EXERCISE:
All that should come back is the lines of the data below from the one containing "IsResidualPairOver (W.baseChange K)" to the one containing "IsKatzLFunction ι' 𝔮", inclusive, exactly as they stand.

───

/-! ### §2 The (G-ord, `e = 2`) lower socket at `p = 3` off the sliver, per datum, for a Keller–Yin-normalised curve with non-anomalous twists -/

/-- **The (G-ord, `e = 2`) lower socket AT `p = 3`, OFF the `d_K = −3` sliver, for a Keller–Yin-normalised curve with non-anomalous twists ⇐
Kolyvagin ∧ modularity ∧ Hsieh 2014 Thm. A ∧ Liu–Zhang–Zhang 2018 ∧ Castella–Hsieh signed ∧ [DIV.dvd] ∧ [AN3] ∧ [BR3] ∧ eleven published facts
∧ the comparison data (`hAUX`)** — generation 21's `KYBranchOnly.additiveIMCLowerBDPOnTree_subGordTwo_offSliver_of_hsieh_of_lzz_of_KY_branch_of_castellaHsieh_signed`
at `p = 3` with Keller–Yin's two clauses KYb, KYμ REPLACED by [DIV.dvd] + [AN3] + [BR3] + published facts (§1), for curves `W` that are
themselves Keller–Yin-normalised at the datum's field (`hlat`: a rational `3`-line non-trivial on the decomposition groups at `3`; `htf`:
`W(K)[3] = 0`) — no isogeny descent —, in the (G-ord) cell with the non-anomalous-twist clause, and GIVEN, at every conjugate degree-one prime
`𝔮 ∋ 3` and every embedding datum inducing it, the analytic comparison data (`hAUX`: a residual pair of `W_K[3]`, a member with a Hecke character
unramified above `3` and a Katz frame of it — existence statements of the tree / CGLS Thm. 2.1.2, displayed).  At every Heegner datum of such
a pair `(W, 3)` with `d_K ≠ −3` and every anticyclotomic frame `(κ, γ, 𝔭)`: `AdditiveIMCLowerBDPOnTreeLeAt 3 κ 𝔭 γ ι_𝔭 (v_3 c) P`.  CONDITIONAL on
the displayed hypotheses; nothing asserted about BSD. [claim: KellerYin2024PotOrd, status: under-review]
[cite: KellerYin2024b, Thm. 3.3.6, Prop. 3.4.4, Thm. 3.5.1, Rem. 3.5.2, Assumption 2.0.3 (arXiv:2410.23241 pp. 8, 19–20) (preprint; the Kolyvagin clause a hypothesis)]
[cite: CastellaHsieh2018, §3.3, Def. 3.7 and Prop. 3.8] [cite: Hsieh2014, Thm. A p. 712 (Doc. Math. 19)]
[cite: LiuZhangZhang2018, Thm 1.5.1 and Thm 1.5.3 (Duke Math. J. 167 pp. 748–749)] [cite: CastellaGrossiLeeSkinner2022, Thms. 1.2.2, 2.1.2, 2.2.2, Prop. 14] -/
theorem additiveIMCLowerBDPOnTree_subGordTwo_three_offSliver_self
    (hKo : ∀ (N : ℕ) [NeZero N] (W : WeierstrassCurve ℚ) (K : Type) [Field K] [NumberField K],
      Literature.NumberTheory.EllipticCurves.kolyvagin N W K)
    (hPar : nonempty_modularParametrizationData)
    (hA : Hsieh2014.thmA_exists_isHsiehLFunction_unrPeriod_anyLevel)
    (hL : LiuZhangZhang2018.thm151_thm153_modularCurve_heegnerVector_additive)
    (hCHσ : castellaHsieh2018_exists_isBranchBDPLFunction_signed)
    (hDVD : thm336_dvd_branch_OPEN) (hAN : thm351_anacong_branch_three) (hBR : thm122_charLambda_pair_three)
    (hprop125 : prop125_characterGrSelmerDual_torsion_muZero_dim) (hfact : prop14_residualCharacterSelmer_finite)
    (hlift : cor126_residualCharacter_globalLift) (hlocal : cor126_residualCharacter_localSurjective)
    (h411 : prop411_selmer_isAlmostDivisible) (h263 : prop263_sur_of_crk) (h41 : prop41_globalEulerPoincareCorank)
    (h42 : prop42_localEulerPoincareCorank) (h5A : sec5A_localH2_subsingleton_of_LOC1)
    (h32 : prop32_cohomology_isCofinitelyGenerated) :
    ∀ (W : WeierstrassCurve ℚ) [W.IsElliptic] [W.IsGloballyMinimal],
      W.analyticRank = 1 → ClassX3 W 3 → SubGordTwo W 3 →
      (∀ (V : WeierstrassCurve ℚ) [V.IsElliptic] [V.IsGloballyMinimal] (C : VariableChange ℚ),
        GoodOrd V 3 → C • V.quadraticTwist ((-1 : ℚ) ^ (3 / 2) * (3 : ℕ)) = W → ¬ (3 : ℤ) ∣ V.frobeniusTrace 3 - 1) →
      (∃ Φ : AddSubgroup (geomTorsion W (3 : ℤ)), IsRationalLine W 3 Φ ∧ ¬ LineDecompositionTrivialAt W 3 Φ) →
      ∀ (N : ℕ) [NeZero N] (K : Type) [Field K] [NumberField K]
        (Dt : ModularParametrizationData W N) (H : HeegnerDatum N (NumberField.discr K)) (ι : K →+* ℂ)
        (P : (W.baseChange K).toAffine.Point),
        W.analyticRank = 1 → Additive.N10.Locus W 3 → W.conductorNorm ℤ = N → IsImaginaryQuadratic K →
        Odd (NumberField.discr K) → ¬ 3 ∣ Units.torsionOrder K → SatisfiesHeegnerHypothesis N K →
        (W.quadraticTwist (NumberField.discr K : ℚ)).entireLFunction 1 ≠ 0 →
        WeierstrassCurve.Affine.Point.map ι.toRatAlgHom P = heegnerPointComplex Dt H →
        ¬ IsOfFinAddOrder P → NumberField.discr K ≠ -3 →
        (∀ Q : (W.baseChange K).toAffine.Point, 3 • Q = 0 → Q = 0) →
        ∀ (κ : ZpExtension K 3), κ.IsAnticyclotomic →
          ∀ (γ : Field.absoluteGaloisGroup K) [Fact (κ.IsTopGenerator γ)]
            (𝔭 : HeightOneSpectrum (𝓞 K)) (h𝔭 : ((3 : ℕ) : 𝓞 K) ∈ 𝔭.asIdeal)
            (he : 𝔭.asIdeal.ramificationIdx (𝓞 ℚ) = 1) (hf : 𝔭.asIdeal.inertiaDeg (𝓞 ℚ) = 1),
            -- the analytic comparison data at every conjugate prime and every embedding datum inducing it (AUX3)
            (∀ (𝔮 : HeightOneSpectrum (𝓞 K)), ((3 : ℕ) : 𝓞 K) ∈ 𝔮.asIdeal → 𝔭 ≠ 𝔮 →
              ∀ (ι' : PadicAlgCl 3 ≃+* ℂ), BranchInducesPrime 3 ι' 𝔮 →
                ∃ (θsub θquot θ₀ : FramedGaloisRep K (padicCoeffIntegers (∅ : Set (PadicAlgCl 3))) 1)
                  (θ₀K : HeckeCharacter K) (Cbar : Finset (HeightOneSpectrum (𝓞 K)))
                  (ΩK₀ : ℂ) (Ωp₀ : (unrIntegers 3)ˣ) (Lφ : UnrSeries 3),
                  IsResidualPairOver (W.baseChange K) 3 θsub θquot ∧ (θ₀ = θsub ∨ θ₀ = θquot) ∧
                    IsHeckeCharOf ι' θ₀ θ₀K ∧ θ₀K.IsUnramifiedAt 𝔮 ∧ θ₀K.IsUnramifiedAt 𝔭 ∧
                    (∀ u ∈ Cbar, ¬ θ₀K.IsUnramifiedAt u) ∧ ΩK₀ ≠ 0 ∧
                    IsKatzLFunction ι' 𝔮 𝔭 Cbar κ γ θ₀K ΩK₀ ((Ωp₀ : unrIntegers 3) : ℂ_[3]) Lφ) →
            AdditiveIMCLowerBDPOnTreeLeAt 3 κ 𝔭 γ (embAt K 3 𝔭 h𝔭 he hf) (padicValNat 3 Dt.c.natAbs) P := by
  intro W _ _ hr hX hS hna hlat
  have hp2 : (3 : ℕ) ≠ 2 := by norm_num
  -- present the door's curve through its good-ordinary partner
  obtain ⟨W', hE', hmin', C₂, hW, hord, hΔ⟩ :=
    exists_goodOrd_partner_presentation_of_subGordTwo_odd hp2 W hX hS
  subst hW
  haveI : NeZero (W'.conductorNorm ℤ) := ⟨(WeierstrassCurve.conductorNorm_pos_holds W').ne'⟩
  intro N _ K _ _ Dt H ι P hr' hloc hN hK hodd hunit hHe hL1 hP hnt hdK htf κ hκ γ _ 𝔭 h𝔭 he hf hAUX
  refine additiveIMCLowerBDPOnTreeLeAt_of_kolyvagin_of_hsieh_of_lzz_of_intDivConj hKo hA hL hp2 hX (Or.inr hS) Dt H ι P
    hr' hloc hN hK hodd hunit hHe hL1 hP hnt κ hκ γ 𝔭 h𝔭 he hf ?_
  intro 𝔮 h𝔮 hne he' hf' ι' hι' ΩK Ωp Q hΩK hΩp hQ
  -- a parametrisation datum of the partner; `K/ℚ` is Galois
  obtain ⟨Dt'⟩ := hPar W'
  haveI : IsGalois ℚ K := Literature.FieldTheory.Galois.isGalois_of_finrank_eq_two hK.1
  -- the partner's level is prime to `3` and inherits the Heegner hypothesis (`N_{W′} ∣ N`)
  have hpN' : ¬ 3 ∣ W'.conductorNorm ℤ := not_dvd_conductorNorm_of_hasGoodReductionAtPrime W' hord.1
  have hmodN : exists_isNewformOf := exists_isNewformOf_of_nonempty_modularParametrizationData hPar
  have hHe' : SatisfiesHeegnerHypothesis (W'.conductorNorm ℤ) K :=
    SatisfiesHeegnerHypothesis.of_dvd (conductorNorm_partner_dvd_level hmodN hp2 W' hord.1 _ C₂ Dt) hHe
  -- Case (I) for the curve itself, from the cell
  have hcase := hasGoodOrdinaryReductionOverQuadraticAt_of_subGordTwo hp2 _ hX hS
  -- the comparison data at `(𝔮, ι′)`
  obtain ⟨θsub, θquot, θ₀, θ₀K, Cbar, ΩK₀, Ωp₀, Lφ, hpair, hθ₀, hθ₀K, hv0, hvbar0, hCbar, hΩK₀, hLφ⟩ := hAUX 𝔮 h𝔮 hne ι' hι'
  exact xac_charIdeal_map_le_span_three_self_of_dvd hCHσ hDVD hAN hBR hprop125 hfact hlift hlocal h411 h263 h41 h42 h5A h32 hmodN
    W' hord.1 _ C₂ Dt Dt' hpN' hK hHe hHe' hodd hdK hκ γ h𝔭 he hf h𝔮 hne hι' hN hcase hX hS hna hlat htf hpair hθ₀ hθ₀K hv0 hvbar0
    hCbar hΩK₀ hLφ hΩK hΩp hQ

───

RESPONSE TO THIS EXERCISE:
                  IsResidualPairOver (W.baseChange K) 3 θsub θquot ∧ (θ₀ = θsub ∨ θ₀ = θquot) ∧
                    IsHeckeCharOf ι' θ₀ θ₀K ∧ θ₀K.IsUnramifiedAt 𝔮 ∧ θ₀K.IsUnramifiedAt 𝔭 ∧
                    (∀ u ∈ Cbar, ¬ θ₀K.IsUnramifiedAt u) ∧ ΩK₀ ≠ 0 ∧
                    IsKatzLFunction ι' 𝔮 𝔭 Cbar κ γ θ₀K ΩK₀ ((Ωp₀ : unrIntegers 3) : ℂ_[3]) Lφ) →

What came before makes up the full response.